The data available for pioglitazone are largely observational, and in addition to the French and USA population-based studies, include a case-control study based on the General Practice Research Database. There is also a (not yet published) meta-analysis of RCT evidence, but numbers are small, with only 19 cases of bladder cancer in 12506 pioglitazone users (0.15%) compared with seven cases in 10212 non-users (0.07%) reported by the European Medicines Agency (2011). The current recommendation in the UK is that the drug should only be used after weighing up risks and benefits in the individual. This of course is important for prescribing any drug, but for this particular problem, the scale of the risk is unclear.
This exposes the difficulties in establishing “cause and effect” relationships in this situation. Relying on observational evidence leaves the investigation vulnerable to confounding factors and other biases. For instance, people prescribed pioglitazone in clinical practice may, on average, be more centrally obese than otherwise similar people given other drugs, such as sulphonylureas. Obesity itself raises the risk of bladder as well as other cancers (Wolk et al, 2010), so unless this confounder is adequately controlled for, some of the association might be due to a tendency to prescribe pioglitazone in those already at higher risk. No adjustment for obesity has so far been reported in either the French or the USA studies cited.
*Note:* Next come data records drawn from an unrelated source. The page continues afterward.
import Summits.Ventures.PackingBounds.SphericalCodes.TouchingMutuallyTouchingSpheresExists
import Summits.Ventures.PackingBounds.SphericalCodes.KissingAsTouchingSpheres

/-!
# Monotonicity along SPLAG's diagonal: `A(n, arccos 1/(k+3)) ≤ A(n+1, arccos 1/(k+2))`

Framing: lottery ticket; floor = certified bounds/negative ranges. Venture `PackingBounds` (cell `pub-packcert`),
spherical-codes family; a reading lemma for the standard-angle columns `s = 1/2, 1/3, 1/4, 1/5, 1/6, …` of the cell's
tables B1 / B2 / B2c.

Conway–Sloane, *SPLAG* Ch. 14, Theorem 1: the unit spheres of `ℝᵐ` touching `K` given mutually touching unit spheres
correspond to `(m - K + 1, M, 1/(K + 1))` spherical codes; the cell has this dictionary in BOTH directions
(`exists_code_of_touching`, `exists_touching_of_code`). In sphere language the columns of one ambient dimension are
trivially nested — a sphere touching `K + 1` mutually touching spheres touches the first `K` of them
(`touching_succ_mono`) — and transporting this triviality through the dictionary gives a statement about codes in
DIFFERENT dimensions at DIFFERENT angles (`exists_code_succ_of_code`): every `(n, M, 1/(k+3))` code yields an
`(n + 1, M, 1/(k+2))` code, i.e. `A(n, arccos 1/(k+3)) ≤ A(n+1, arccos 1/(k+2))`; hence an upper bound for the cell
`(n + 1, 1/(k+2))` is an upper bound for the cell `(n, 1/(k+3))` (`code_card_le_of_succ_bound`), a construction for
`(n, 1/(k+3))` is a lower bound for `(n + 1, 1/(k+2))`, and at the top of each diagonal a `1/3`-code of `ℝⁿ` is the size
of a kissing configuration of `ℝⁿ⁺¹` (`card_mem_kissingSizes_succ_of_third_code`). Example (SPLAG Ch. 14 Example 2, all
exact in the tree): along the `E₈` diagonal `κ(8) = 240 ≥ A(7, 1/3) = 56 ≥ A(6, 1/4) = 27 ≥ A(5, 1/5) = 16 ≥ A(4, 1/6) = 10`.
(A direct proof — append a coordinate `1/(k+2)` and rescale — exists as well; the point of this file is that the
two-sided dictionary makes the inequality a bookkeeping fact.) All statements use Mathlib notions only.

## References
* J. H. Conway, N. J. A. Sloane, *Sphere Packings, Lattices and Groups*, 3rd ed., Springer 1999, Ch. 14 Theorem 1 and
  Example 2; Ch. 9 Table 9.2. [`ConwaySloane1999`]
-/

noncomputable section

open Finset
open scoped RealInnerProductSpace

namespace Summit.Ventures.PackingBounds.SphericalCodes

/-! ## Sphere language: nesting of the columns is trivial -/

/-- **Monotonicity in `K`, sphere language.** In any normed group: if `M` pairwise `2`-separated points are at distance
`2` from each of `k + 2` points with pairwise distances `2`, then (forgetting the last of those) `M` such points are at
distance `2` from each of `k + 1` points with pairwise distances `2` — unit spheres touching `k + 2` mutually touching unit
spheres touch the first `k + 1` of them. [cite: ConwaySloane1999, Ch. 14 Theorem 1] -/
theorem touching_succ_mono {E : Type*} [NormedAddCommGroup E] {k M : ℕ}
    (h : ∃ a : Fin (k + 2) → E, (∀ i j, i ≠ j → ‖a i - a j‖ = 2) ∧
      ∃ S : Finset E, S.card = M ∧ (∀ c ∈ S, ∀ i, ‖c - a i‖ = 2) ∧ (∀ c ∈ S, ∀ c' ∈ S, c ≠ c' → 2 ≤ ‖c - c'‖)) :
    ∃ a : Fin (k + 1) → E, (∀ i j, i ≠ j → ‖a i - a j‖ = 2) ∧
      ∃ S : Finset E, S.card = M ∧ (∀ c ∈ S, ∀ i, ‖c - a i‖ = 2) ∧ (∀ c ∈ S, ∀ c' ∈ S, c ≠ c' → 2 ≤ ‖c - c'‖) := by
  obtain ⟨a, ha, S, hS, hS1, hS2⟩ := h
  exact ⟨fun i => a (Fin.castSucc i), fun i j hij => ha _ _ (fun e => hij (Fin.castSucc_injective _ e)), S, hS,
    fun c hc i => hS1 c hc _, hS2⟩

/-! ## Code language: one step down the diagonal -/

/-- `exists_code_of_touching` with the ambient dimension supplied as `m = n + k` (index bookkeeping only).
[cite: ConwaySloane1999, Ch. 14 Theorem 1] -/
theorem exists_code_of_touching_cast {m n k : ℕ} (hm : m = n + k) (a : Fin (k + 1) → EuclideanSpace ℝ (Fin m))
    (ha : ∀ i j, i ≠ j → ‖a i - a j‖ = 2) (S : Finset (EuclideanSpace ℝ (Fin m)))
    (hS1 : ∀ c ∈ S, ∀ i, ‖c - a i‖ = 2) (hS2 : ∀ c ∈ S, ∀ c' ∈ S, c ≠ c' → 2 ≤ ‖c - c'‖) :
    ∃ C : Finset (EuclideanSpace ℝ (Fin n)), C.card = S.card ∧ (∀ x ∈ C, ‖x‖ = 1) ∧
      (∀ x ∈ C, ∀ y ∈ C, x ≠ y → inner ℝ x y ≤ 1 / ((k : ℝ) + 2)) := by
  subst hm
  exact exists_code_of_touching a ha S hS1 hS2

/-- **`A(n, arccos 1/(k+3)) ≤ A(n+1, arccos 1/(k+2))`, as a construction.** A code of unit vectors of `ℝⁿ` with
pairwise inner products `≤ 1/(k+3)` yields a code of the same size in `ℝⁿ⁺¹` with pairwise inner products `≤ 1/(k+2)`.
Proof through SPLAG Ch. 14 Theorem 1 in both directions: realise the code as unit spheres touching `k + 2` mutually
touching unit spheres of `ℝⁿ⁺ᵏ⁺¹` (`exists_touching_of_code`), forget one of the `k + 2` spheres, and read the
configuration back as a code of `ℝ⁽ⁿ⁺¹⁾⁺ᵏ = ℝⁿ⁺ᵏ⁺¹` at angle `arccos 1/(k+2)` (`exists_code_of_touching`).
[cite: ConwaySloane1999, Ch. 14 Theorem 1] -/
theorem exists_code_succ_of_code {n k : ℕ} (C : Finset (EuclideanSpace ℝ (Fin n))) (h1 : ∀ x ∈ C, ‖x‖ = 1)
    (h2 : ∀ x ∈ C, ∀ y ∈ C, x ≠ y → inner ℝ x y ≤ 1 / ((k : ℝ) + 3)) :
    ∃ C' : Finset (EuclideanSpace ℝ (Fin (n + 1))), C'.card = C.card ∧ (∀ x ∈ C', ‖x‖ = 1) ∧
      (∀ x ∈ C', ∀ y ∈ C', x ≠ y → inner ℝ x y ≤ 1 / ((k : ℝ) + 2)) := by
  have h2' : ∀ x ∈ C, ∀ y ∈ C, x ≠ y → inner ℝ x y ≤ 1 / (((k + 1 : ℕ) : ℝ) + 2) := by
    intro x hx y hy hxy
    have e : (((k + 1 : ℕ) : ℝ) + 2) = (k : ℝ) + 3 := by push_cast; ring
    rw [e]
    exact h2 x hx y hy hxy
  obtain ⟨a, ha, S, hS, hS1, hS2⟩ := exists_touching_of_code (k := k + 1) C h1 h2'
  obtain ⟨C', hC', h1', h2''⟩ := exists_code_of_touching_cast (m := n + (k + 1)) (n := n + 1) (k := k) (by omega)
    (fun i => a (Fin.castSucc i)) (fun i j hij => ha _ _ (fun e => hij (Fin.castSucc_injective _ e))) S
    (fun c hc i => hS1 c hc _) hS2
  exact ⟨C', hC'.trans hS, h1', h2''⟩

/-- **Bound transfer down the diagonal.** An upper bound `N` for codes of `ℝⁿ⁺¹` at angle `arccos 1/(k+2)` is an upper
bound for codes of `ℝⁿ` at angle `arccos 1/(k+3)`: `A(n, arccos 1/(k+3)) ≤ A(n+1, arccos 1/(k+2)) ≤ N`.
[cite: ConwaySloane1999, Ch. 14 Theorem 1] -/
theorem code_card_le_of_succ_bound {n k N : ℕ}
    (hN : ∀ C' : Finset (EuclideanSpace ℝ (Fin (n + 1))), (∀ x ∈ C', ‖x‖ = 1) →
      (∀ x ∈ C', ∀ y ∈ C', x ≠ y → inner ℝ x y ≤ 1 / ((k : ℝ) + 2)) → C'.card ≤ N)
    (C : Finset (EuclideanSpace ℝ (Fin n))) (h1 : ∀ x ∈ C, ‖x‖ = 1)
    (h2 : ∀ x ∈ C, ∀ y ∈ C, x ≠ y → inner ℝ x y ≤ 1 / ((k : ℝ) + 3)) : C.card ≤ N := by
  obtain ⟨C', hC', h1', h2'⟩ := exists_code_succ_of_code C h1 h2
  rw [← hC']
  exact hN C' h1' h2'

/-- **Top of the diagonal (`k = 0`): a `1/3`-code of `ℝⁿ` has the size of a kissing configuration of `ℝⁿ⁺¹`**, i.e.
`A(n, arccos 1/3) ≤ κ(n + 1)` ("spheres touching two touching spheres are among the spheres touching one sphere").
[cite: ConwaySloane1999, Ch. 9 Table 9.2] -/
theorem card_mem_kissingSizes_succ_of_third_code {n : ℕ} (C : Finset (EuclideanSpace ℝ (Fin n)))
    (h1 : ∀ x ∈ C, ‖x‖ = 1) (h2 : ∀ x ∈ C, ∀ y ∈ C, x ≠ y → inner ℝ x y ≤ 1 / 3) :
    C.card ∈ Config.kissingSizes (n + 1) := by
  obtain ⟨C', hC', h1', h2'⟩ := exists_code_succ_of_code (k := 0) C h1
    (fun x hx y hy hxy => (h2 x hx y hy hxy).trans_eq (by norm_num))
  exact ⟨C', hC', h1', fun x hx y hy hxy => (h2' x hx y hy hxy).trans_eq (by norm_num)⟩

end Summit.Ventures.PackingBounds.SphericalCodes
A sound verdict on this issue should ideally be based on evidence from randomised populations if more of such data become available. This would make the risk estimable, to allow a balanced, person-centred decision to be made for each individual. In the meantime, the conclusion is that the association is significant and likely to be causal, but mild, associated with use of the drug for more than a year, and related to cumulative dosage. This risk may be outweighed by benefit, but this decision needs to be made on an individual basis, taking into account the clinical response to the drug, which benefits some individuals much more than others (Kenny, 2011).
Observational evidence has a central role in medicine, particularly in the disciplines of epidemiology and public health. It often involves much larger volumes of data than those from randomised trials, which are more difficult and at times impossible to collect.
Many research questions are outside the remit of clinical trials, but observational evidence should be interpreted with caution. It is less effective at identifying “cause and effect” relationships, where randomised trial evidence is superior. It is nevertheless essential for investigating the way disease affects populations, the patterns and distribution of risk within them, and the emergence of trends in health and disease over time. As a source of innovation, it provides insights at all levels from individual case studies to large population based surveys, and through the generation of hypotheses supports the design of interventional trials underpinning EBM.